[Stored items]
*** Block opens ***
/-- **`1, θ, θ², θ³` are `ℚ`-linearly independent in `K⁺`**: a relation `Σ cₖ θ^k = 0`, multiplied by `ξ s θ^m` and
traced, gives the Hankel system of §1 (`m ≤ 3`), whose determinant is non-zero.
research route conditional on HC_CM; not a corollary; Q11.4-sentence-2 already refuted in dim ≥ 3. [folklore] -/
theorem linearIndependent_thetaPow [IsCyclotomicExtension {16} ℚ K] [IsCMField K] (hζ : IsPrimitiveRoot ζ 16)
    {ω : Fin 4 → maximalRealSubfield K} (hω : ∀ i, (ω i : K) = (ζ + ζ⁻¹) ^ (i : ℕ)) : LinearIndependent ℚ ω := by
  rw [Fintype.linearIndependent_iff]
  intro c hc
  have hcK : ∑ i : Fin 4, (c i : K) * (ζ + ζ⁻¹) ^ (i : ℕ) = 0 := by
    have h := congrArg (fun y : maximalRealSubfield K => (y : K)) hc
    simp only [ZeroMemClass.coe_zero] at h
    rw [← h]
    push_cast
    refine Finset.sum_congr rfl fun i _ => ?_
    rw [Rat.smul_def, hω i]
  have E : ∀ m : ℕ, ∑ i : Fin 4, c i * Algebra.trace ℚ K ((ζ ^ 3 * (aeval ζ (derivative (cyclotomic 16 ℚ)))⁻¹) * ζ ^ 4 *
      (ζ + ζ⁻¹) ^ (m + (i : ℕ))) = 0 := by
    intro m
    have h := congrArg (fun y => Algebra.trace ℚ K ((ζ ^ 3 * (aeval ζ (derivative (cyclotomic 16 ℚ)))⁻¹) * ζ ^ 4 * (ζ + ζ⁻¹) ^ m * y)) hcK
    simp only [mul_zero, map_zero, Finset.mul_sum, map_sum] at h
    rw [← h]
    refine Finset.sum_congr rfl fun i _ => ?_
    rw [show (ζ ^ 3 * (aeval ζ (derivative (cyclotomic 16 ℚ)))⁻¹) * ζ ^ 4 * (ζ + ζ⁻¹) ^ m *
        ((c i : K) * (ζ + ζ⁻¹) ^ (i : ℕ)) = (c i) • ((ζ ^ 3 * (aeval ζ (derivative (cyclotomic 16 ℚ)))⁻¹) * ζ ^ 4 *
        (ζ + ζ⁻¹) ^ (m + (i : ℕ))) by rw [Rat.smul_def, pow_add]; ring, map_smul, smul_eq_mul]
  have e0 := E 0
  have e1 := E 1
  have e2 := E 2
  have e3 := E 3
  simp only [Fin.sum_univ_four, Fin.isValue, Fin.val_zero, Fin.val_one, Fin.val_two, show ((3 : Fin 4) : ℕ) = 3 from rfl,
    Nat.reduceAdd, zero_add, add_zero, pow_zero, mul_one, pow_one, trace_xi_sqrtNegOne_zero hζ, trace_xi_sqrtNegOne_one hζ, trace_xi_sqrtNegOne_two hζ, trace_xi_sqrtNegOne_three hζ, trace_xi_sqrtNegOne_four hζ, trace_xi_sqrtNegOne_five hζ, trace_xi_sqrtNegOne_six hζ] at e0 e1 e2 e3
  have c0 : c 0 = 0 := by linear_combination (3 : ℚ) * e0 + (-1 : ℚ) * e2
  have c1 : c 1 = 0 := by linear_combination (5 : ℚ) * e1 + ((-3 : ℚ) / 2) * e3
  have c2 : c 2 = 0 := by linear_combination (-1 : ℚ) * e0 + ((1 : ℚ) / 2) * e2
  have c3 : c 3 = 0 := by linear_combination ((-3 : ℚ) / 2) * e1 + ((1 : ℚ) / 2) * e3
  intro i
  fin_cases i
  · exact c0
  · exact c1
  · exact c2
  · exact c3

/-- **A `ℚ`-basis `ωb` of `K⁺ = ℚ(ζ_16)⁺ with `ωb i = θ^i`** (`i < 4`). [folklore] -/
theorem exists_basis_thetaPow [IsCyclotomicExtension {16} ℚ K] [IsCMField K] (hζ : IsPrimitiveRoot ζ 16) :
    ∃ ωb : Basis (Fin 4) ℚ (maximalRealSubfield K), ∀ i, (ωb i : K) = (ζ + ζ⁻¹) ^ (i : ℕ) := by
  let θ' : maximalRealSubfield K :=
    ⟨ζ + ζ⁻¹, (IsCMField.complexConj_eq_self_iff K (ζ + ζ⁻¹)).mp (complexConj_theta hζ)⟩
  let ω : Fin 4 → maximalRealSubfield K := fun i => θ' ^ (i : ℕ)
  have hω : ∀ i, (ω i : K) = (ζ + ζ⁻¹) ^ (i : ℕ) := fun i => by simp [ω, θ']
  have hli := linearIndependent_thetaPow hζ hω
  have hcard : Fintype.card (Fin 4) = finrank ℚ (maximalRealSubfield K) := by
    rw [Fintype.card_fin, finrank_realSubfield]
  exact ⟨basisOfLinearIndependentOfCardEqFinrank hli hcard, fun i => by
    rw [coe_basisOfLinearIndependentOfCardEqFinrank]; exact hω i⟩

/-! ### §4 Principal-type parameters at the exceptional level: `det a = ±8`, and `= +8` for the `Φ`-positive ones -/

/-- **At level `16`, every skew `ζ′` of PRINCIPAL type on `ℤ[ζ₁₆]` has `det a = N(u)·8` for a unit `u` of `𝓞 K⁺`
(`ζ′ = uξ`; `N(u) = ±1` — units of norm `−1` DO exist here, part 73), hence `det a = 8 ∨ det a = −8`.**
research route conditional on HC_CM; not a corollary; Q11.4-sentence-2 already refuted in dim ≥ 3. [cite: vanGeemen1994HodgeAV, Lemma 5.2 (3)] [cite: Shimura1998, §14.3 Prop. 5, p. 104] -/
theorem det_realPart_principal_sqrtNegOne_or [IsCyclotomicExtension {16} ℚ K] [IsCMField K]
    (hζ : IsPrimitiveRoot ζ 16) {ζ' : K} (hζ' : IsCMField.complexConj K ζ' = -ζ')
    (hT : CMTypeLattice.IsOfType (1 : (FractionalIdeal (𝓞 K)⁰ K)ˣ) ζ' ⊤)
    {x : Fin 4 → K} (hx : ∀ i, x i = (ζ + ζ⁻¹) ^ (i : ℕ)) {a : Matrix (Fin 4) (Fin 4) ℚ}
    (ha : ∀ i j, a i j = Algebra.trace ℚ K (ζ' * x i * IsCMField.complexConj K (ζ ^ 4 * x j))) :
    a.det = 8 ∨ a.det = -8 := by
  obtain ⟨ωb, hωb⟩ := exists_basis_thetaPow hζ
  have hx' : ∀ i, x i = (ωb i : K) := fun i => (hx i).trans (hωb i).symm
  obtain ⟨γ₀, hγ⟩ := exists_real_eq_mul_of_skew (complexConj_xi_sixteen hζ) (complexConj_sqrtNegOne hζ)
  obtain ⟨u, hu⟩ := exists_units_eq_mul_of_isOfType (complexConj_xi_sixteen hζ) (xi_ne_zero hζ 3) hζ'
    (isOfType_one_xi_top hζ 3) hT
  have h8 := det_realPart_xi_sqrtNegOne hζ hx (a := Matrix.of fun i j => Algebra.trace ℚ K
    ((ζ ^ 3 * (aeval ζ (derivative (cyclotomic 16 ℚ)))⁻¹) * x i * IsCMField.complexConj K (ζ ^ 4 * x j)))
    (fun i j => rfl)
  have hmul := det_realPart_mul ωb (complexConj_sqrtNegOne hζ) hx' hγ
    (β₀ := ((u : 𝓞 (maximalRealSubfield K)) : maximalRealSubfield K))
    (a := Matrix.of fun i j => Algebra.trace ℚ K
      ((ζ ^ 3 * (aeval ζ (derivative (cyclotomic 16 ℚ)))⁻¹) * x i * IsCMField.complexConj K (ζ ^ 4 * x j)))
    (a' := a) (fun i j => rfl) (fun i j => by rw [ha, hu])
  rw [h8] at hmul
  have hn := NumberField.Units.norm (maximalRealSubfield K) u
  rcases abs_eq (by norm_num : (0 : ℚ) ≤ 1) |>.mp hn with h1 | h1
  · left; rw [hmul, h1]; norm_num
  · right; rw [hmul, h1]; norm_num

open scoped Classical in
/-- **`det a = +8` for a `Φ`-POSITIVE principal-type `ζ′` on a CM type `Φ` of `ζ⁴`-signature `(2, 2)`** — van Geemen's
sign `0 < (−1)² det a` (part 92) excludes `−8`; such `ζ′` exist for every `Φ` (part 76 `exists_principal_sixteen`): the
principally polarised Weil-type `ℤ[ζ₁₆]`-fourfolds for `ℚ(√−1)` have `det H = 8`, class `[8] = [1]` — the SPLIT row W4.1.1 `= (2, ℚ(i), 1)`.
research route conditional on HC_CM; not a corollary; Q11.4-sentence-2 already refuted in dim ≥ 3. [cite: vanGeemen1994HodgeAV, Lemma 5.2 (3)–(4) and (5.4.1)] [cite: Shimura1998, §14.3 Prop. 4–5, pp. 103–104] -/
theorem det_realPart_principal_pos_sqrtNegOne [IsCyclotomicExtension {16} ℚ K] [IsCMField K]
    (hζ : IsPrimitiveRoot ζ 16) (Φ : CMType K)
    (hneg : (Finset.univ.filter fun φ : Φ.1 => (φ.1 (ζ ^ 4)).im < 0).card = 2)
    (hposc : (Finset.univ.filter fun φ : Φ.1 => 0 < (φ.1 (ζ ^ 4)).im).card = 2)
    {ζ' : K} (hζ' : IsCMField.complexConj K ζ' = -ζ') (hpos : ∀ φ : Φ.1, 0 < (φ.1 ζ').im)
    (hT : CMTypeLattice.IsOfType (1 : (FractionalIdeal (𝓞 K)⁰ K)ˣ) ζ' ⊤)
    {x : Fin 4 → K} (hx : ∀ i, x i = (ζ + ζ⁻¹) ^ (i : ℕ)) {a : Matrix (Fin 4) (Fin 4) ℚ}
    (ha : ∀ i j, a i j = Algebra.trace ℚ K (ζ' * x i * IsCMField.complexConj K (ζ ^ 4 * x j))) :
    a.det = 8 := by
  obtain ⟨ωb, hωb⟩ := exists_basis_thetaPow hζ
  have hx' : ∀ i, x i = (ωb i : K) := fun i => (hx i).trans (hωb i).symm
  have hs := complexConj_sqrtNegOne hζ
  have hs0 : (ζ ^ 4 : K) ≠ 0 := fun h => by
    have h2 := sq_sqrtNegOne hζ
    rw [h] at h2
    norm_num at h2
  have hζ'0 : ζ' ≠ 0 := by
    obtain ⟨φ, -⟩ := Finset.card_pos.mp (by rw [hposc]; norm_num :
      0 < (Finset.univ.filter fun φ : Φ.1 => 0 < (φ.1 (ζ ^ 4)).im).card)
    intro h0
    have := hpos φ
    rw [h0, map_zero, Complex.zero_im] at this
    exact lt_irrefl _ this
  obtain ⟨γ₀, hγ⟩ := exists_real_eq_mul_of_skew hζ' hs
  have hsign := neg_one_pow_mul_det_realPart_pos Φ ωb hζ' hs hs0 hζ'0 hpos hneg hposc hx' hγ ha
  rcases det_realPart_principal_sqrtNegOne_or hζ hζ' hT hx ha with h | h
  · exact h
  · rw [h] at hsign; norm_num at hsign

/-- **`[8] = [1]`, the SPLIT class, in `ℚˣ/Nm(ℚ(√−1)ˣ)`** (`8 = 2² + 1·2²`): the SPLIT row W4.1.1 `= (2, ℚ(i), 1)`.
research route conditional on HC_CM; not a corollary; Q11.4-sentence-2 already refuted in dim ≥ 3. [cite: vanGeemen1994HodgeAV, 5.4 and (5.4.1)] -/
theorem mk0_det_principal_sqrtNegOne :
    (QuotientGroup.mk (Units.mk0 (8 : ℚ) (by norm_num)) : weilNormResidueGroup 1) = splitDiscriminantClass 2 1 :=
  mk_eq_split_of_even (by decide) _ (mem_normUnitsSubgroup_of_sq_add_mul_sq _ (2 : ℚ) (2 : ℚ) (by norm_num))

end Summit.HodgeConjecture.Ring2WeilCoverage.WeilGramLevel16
*** Block closes ***
*** Block opens ***
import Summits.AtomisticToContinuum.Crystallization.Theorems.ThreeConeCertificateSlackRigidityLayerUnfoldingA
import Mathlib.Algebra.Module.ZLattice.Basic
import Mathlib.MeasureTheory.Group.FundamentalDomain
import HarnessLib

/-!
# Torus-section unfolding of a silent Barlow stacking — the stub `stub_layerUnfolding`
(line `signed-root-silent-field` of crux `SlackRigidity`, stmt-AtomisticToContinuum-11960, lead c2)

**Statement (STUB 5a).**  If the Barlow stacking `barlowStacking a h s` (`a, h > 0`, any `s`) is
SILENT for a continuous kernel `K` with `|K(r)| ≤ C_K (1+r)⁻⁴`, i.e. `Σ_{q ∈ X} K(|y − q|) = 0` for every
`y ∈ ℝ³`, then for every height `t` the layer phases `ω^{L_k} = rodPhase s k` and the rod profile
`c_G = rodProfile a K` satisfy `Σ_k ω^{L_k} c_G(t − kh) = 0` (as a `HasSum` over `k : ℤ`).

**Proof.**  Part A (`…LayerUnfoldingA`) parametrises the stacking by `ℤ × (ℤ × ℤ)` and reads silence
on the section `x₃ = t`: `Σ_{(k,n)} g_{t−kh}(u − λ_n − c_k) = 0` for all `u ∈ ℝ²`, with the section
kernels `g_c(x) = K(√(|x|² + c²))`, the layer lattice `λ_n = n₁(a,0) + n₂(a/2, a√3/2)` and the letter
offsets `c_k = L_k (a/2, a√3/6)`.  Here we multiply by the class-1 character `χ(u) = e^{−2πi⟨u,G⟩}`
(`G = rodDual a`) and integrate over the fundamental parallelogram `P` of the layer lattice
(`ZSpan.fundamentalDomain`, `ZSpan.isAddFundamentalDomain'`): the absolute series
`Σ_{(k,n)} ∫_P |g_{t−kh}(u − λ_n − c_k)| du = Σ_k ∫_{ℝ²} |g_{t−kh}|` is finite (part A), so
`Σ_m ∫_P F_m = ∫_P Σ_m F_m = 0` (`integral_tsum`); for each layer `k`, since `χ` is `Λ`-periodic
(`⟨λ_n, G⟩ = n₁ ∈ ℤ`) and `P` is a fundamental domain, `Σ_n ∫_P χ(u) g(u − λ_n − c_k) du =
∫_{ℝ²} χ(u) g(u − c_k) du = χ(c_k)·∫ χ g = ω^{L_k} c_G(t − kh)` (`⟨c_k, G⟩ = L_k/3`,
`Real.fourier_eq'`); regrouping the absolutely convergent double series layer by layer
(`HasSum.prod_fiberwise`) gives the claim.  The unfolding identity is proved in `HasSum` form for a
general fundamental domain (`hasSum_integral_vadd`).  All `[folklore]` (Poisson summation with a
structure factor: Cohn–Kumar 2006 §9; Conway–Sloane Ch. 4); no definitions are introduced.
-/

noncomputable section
*** Block closes ***
*** Block opens ***
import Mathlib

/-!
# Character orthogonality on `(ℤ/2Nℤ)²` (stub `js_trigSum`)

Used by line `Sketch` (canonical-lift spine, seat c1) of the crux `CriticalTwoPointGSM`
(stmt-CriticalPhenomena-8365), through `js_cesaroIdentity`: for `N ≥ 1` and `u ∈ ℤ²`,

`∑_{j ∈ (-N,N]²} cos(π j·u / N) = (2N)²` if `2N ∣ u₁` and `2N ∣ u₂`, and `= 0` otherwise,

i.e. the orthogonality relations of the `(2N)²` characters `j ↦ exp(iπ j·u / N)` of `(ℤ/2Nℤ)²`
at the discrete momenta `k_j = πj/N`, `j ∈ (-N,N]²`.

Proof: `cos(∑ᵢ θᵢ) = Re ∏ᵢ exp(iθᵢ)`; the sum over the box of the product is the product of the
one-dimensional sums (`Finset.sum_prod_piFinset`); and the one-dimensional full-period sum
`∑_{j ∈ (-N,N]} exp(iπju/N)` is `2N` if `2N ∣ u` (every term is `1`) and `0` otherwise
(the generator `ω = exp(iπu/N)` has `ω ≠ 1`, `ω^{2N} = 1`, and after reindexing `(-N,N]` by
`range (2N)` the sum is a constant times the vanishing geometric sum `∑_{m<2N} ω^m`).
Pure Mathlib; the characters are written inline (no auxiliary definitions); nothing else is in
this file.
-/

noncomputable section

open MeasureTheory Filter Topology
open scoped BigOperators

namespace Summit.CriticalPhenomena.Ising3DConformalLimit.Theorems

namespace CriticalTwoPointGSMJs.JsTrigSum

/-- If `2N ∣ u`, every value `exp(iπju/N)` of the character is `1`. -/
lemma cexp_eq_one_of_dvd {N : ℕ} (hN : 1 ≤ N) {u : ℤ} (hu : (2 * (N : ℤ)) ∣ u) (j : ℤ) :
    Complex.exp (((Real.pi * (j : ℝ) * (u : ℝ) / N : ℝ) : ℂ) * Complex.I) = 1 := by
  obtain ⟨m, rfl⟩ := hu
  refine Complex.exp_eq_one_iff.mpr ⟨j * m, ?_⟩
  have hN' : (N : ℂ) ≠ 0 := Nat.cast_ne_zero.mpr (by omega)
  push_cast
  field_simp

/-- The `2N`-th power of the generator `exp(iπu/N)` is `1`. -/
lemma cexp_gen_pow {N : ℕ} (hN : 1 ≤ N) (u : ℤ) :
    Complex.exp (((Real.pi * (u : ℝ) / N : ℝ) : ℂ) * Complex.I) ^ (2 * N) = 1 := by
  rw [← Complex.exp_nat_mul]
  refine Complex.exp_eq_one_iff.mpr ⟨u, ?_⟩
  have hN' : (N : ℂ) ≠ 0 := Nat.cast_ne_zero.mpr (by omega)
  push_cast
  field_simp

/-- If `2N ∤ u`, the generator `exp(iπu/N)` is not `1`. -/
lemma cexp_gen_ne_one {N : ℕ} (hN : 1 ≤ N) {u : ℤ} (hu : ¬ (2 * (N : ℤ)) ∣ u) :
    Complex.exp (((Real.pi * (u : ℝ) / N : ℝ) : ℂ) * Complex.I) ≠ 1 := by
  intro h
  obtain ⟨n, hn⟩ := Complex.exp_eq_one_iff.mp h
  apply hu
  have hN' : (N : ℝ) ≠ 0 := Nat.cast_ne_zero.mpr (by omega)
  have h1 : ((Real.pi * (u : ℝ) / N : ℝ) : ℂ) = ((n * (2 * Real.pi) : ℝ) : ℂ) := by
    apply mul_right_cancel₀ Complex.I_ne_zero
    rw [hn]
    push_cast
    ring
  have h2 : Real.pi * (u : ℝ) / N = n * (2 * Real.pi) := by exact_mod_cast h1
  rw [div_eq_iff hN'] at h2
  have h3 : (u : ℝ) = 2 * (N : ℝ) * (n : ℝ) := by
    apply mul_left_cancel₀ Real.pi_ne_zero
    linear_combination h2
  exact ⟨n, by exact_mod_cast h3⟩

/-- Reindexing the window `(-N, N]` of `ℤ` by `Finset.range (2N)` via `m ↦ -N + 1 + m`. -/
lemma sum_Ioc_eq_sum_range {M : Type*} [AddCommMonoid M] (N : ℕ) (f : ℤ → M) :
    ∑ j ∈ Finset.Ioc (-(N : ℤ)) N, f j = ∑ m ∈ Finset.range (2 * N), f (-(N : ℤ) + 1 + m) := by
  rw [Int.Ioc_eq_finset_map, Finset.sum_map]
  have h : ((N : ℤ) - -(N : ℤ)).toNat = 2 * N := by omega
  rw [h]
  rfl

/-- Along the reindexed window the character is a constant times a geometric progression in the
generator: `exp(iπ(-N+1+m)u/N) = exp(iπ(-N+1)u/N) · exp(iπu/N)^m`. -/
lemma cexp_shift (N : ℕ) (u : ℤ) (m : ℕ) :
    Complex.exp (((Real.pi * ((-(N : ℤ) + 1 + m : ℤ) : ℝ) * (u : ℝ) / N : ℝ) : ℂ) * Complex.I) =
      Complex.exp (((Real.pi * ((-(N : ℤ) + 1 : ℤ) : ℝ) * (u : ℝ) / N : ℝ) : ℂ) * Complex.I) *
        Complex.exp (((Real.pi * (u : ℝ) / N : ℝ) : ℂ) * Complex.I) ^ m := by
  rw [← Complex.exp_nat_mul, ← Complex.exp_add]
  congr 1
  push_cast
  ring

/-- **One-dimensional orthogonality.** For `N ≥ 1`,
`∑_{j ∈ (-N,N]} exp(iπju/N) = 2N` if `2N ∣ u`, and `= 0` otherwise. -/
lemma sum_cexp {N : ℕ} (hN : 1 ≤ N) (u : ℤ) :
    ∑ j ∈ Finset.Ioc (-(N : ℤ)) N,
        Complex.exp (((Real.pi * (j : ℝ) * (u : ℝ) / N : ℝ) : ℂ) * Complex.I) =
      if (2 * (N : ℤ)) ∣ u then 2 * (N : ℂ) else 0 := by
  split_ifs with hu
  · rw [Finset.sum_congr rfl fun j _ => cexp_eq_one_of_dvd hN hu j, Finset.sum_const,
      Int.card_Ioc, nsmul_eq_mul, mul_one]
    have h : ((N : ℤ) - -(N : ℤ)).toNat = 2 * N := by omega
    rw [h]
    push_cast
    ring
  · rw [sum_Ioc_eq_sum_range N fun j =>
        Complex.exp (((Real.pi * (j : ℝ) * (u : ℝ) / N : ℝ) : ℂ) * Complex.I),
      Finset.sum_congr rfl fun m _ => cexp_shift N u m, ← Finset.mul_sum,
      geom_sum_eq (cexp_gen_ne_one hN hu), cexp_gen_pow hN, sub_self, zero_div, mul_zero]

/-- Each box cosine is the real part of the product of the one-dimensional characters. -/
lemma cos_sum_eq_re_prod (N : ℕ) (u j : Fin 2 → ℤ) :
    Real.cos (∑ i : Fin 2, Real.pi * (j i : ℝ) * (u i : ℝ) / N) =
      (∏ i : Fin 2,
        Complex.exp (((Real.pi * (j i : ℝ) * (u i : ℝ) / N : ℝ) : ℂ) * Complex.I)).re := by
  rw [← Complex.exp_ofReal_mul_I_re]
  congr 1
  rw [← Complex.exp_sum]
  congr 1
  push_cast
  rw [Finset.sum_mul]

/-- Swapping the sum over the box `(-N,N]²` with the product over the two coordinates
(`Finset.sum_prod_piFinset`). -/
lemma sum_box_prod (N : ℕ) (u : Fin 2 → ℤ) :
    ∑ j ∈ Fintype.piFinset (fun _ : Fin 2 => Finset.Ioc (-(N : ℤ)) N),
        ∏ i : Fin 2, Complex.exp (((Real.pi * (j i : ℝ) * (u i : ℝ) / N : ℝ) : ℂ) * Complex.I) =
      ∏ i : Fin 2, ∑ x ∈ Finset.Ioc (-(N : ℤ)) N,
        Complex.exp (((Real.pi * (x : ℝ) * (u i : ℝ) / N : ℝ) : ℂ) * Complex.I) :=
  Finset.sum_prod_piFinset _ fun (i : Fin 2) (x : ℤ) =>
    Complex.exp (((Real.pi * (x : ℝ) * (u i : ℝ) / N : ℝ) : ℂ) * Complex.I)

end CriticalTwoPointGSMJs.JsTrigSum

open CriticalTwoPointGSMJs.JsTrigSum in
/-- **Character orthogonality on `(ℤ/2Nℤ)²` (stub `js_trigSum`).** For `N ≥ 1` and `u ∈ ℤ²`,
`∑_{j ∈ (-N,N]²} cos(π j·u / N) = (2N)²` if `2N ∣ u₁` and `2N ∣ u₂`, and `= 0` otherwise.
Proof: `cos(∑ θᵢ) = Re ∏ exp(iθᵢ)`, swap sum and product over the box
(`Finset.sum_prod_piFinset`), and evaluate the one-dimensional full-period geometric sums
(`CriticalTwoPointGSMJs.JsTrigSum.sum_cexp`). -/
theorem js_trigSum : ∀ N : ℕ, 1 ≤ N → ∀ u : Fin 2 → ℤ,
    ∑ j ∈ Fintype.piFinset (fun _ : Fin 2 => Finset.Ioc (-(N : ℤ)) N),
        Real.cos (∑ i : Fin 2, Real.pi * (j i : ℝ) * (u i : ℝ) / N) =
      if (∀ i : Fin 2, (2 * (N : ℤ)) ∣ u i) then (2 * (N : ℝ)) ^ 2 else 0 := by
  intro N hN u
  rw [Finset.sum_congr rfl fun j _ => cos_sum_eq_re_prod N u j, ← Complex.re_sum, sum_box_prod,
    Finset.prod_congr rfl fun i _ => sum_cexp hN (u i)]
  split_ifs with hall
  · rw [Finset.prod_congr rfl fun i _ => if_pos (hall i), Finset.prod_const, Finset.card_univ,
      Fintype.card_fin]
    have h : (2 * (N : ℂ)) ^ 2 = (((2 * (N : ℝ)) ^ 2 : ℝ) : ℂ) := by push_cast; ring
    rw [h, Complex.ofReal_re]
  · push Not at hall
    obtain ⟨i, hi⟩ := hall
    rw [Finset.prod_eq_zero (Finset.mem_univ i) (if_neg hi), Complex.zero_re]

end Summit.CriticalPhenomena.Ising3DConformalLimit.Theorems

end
*** Block closes ***
• _Goal of the exercise_
Reproduce, exactly as they stand in the data above, the lines from the one that holds "of PRINCIPAL type" to the one that holds "< (−1)² det", inclusive.

• _Exercise solution_
/-- **At level `16`, every skew `ζ′` of PRINCIPAL type on `ℤ[ζ₁₆]` has `det a = N(u)·8` for a unit `u` of `𝓞 K⁺`
(`ζ′ = uξ`; `N(u) = ±1` — units of norm `−1` DO exist here, part 73), hence `det a = 8 ∨ det a = −8`.**
research route conditional on HC_CM; not a corollary; Q11.4-sentence-2 already refuted in dim ≥ 3. [cite: vanGeemen1994HodgeAV, Lemma 5.2 (3)] [cite: Shimura1998, §14.3 Prop. 5, p. 104] -/
theorem det_realPart_principal_sqrtNegOne_or [IsCyclotomicExtension {16} ℚ K] [IsCMField K]
    (hζ : IsPrimitiveRoot ζ 16) {ζ' : K} (hζ' : IsCMField.complexConj K ζ' = -ζ')
    (hT : CMTypeLattice.IsOfType (1 : (FractionalIdeal (𝓞 K)⁰ K)ˣ) ζ' ⊤)
    {x : Fin 4 → K} (hx : ∀ i, x i = (ζ + ζ⁻¹) ^ (i : ℕ)) {a : Matrix (Fin 4) (Fin 4) ℚ}
    (ha : ∀ i j, a i j = Algebra.trace ℚ K (ζ' * x i * IsCMField.complexConj K (ζ ^ 4 * x j))) :
    a.det = 8 ∨ a.det = -8 := by
  obtain ⟨ωb, hωb⟩ := exists_basis_thetaPow hζ
  have hx' : ∀ i, x i = (ωb i : K) := fun i => (hx i).trans (hωb i).symm
  obtain ⟨γ₀, hγ⟩ := exists_real_eq_mul_of_skew (complexConj_xi_sixteen hζ) (complexConj_sqrtNegOne hζ)
  obtain ⟨u, hu⟩ := exists_units_eq_mul_of_isOfType (complexConj_xi_sixteen hζ) (xi_ne_zero hζ 3) hζ'
    (isOfType_one_xi_top hζ 3) hT
  have h8 := det_realPart_xi_sqrtNegOne hζ hx (a := Matrix.of fun i j => Algebra.trace ℚ K
    ((ζ ^ 3 * (aeval ζ (derivative (cyclotomic 16 ℚ)))⁻¹) * x i * IsCMField.complexConj K (ζ ^ 4 * x j)))
    (fun i j => rfl)
  have hmul := det_realPart_mul ωb (complexConj_sqrtNegOne hζ) hx' hγ
    (β₀ := ((u : 𝓞 (maximalRealSubfield K)) : maximalRealSubfield K))
    (a := Matrix.of fun i j => Algebra.trace ℚ K
      ((ζ ^ 3 * (aeval ζ (derivative (cyclotomic 16 ℚ)))⁻¹) * x i * IsCMField.complexConj K (ζ ^ 4 * x j)))
    (a' := a) (fun i j => rfl) (fun i j => by rw [ha, hu])
  rw [h8] at hmul
  have hn := NumberField.Units.norm (maximalRealSubfield K) u
  rcases abs_eq (by norm_num : (0 : ℚ) ≤ 1) |>.mp hn with h1 | h1
  · left; rw [hmul, h1]; norm_num
  · right; rw [hmul, h1]; norm_num

open scoped Classical in
/-- **`det a = +8` for a `Φ`-POSITIVE principal-type `ζ′` on a CM type `Φ` of `ζ⁴`-signature `(2, 2)`** — van Geemen's
sign `0 < (−1)² det a` (part 92) excludes `−8`; such `ζ′` exist for every `Φ` (part 76 `exists_principal_sixteen`): the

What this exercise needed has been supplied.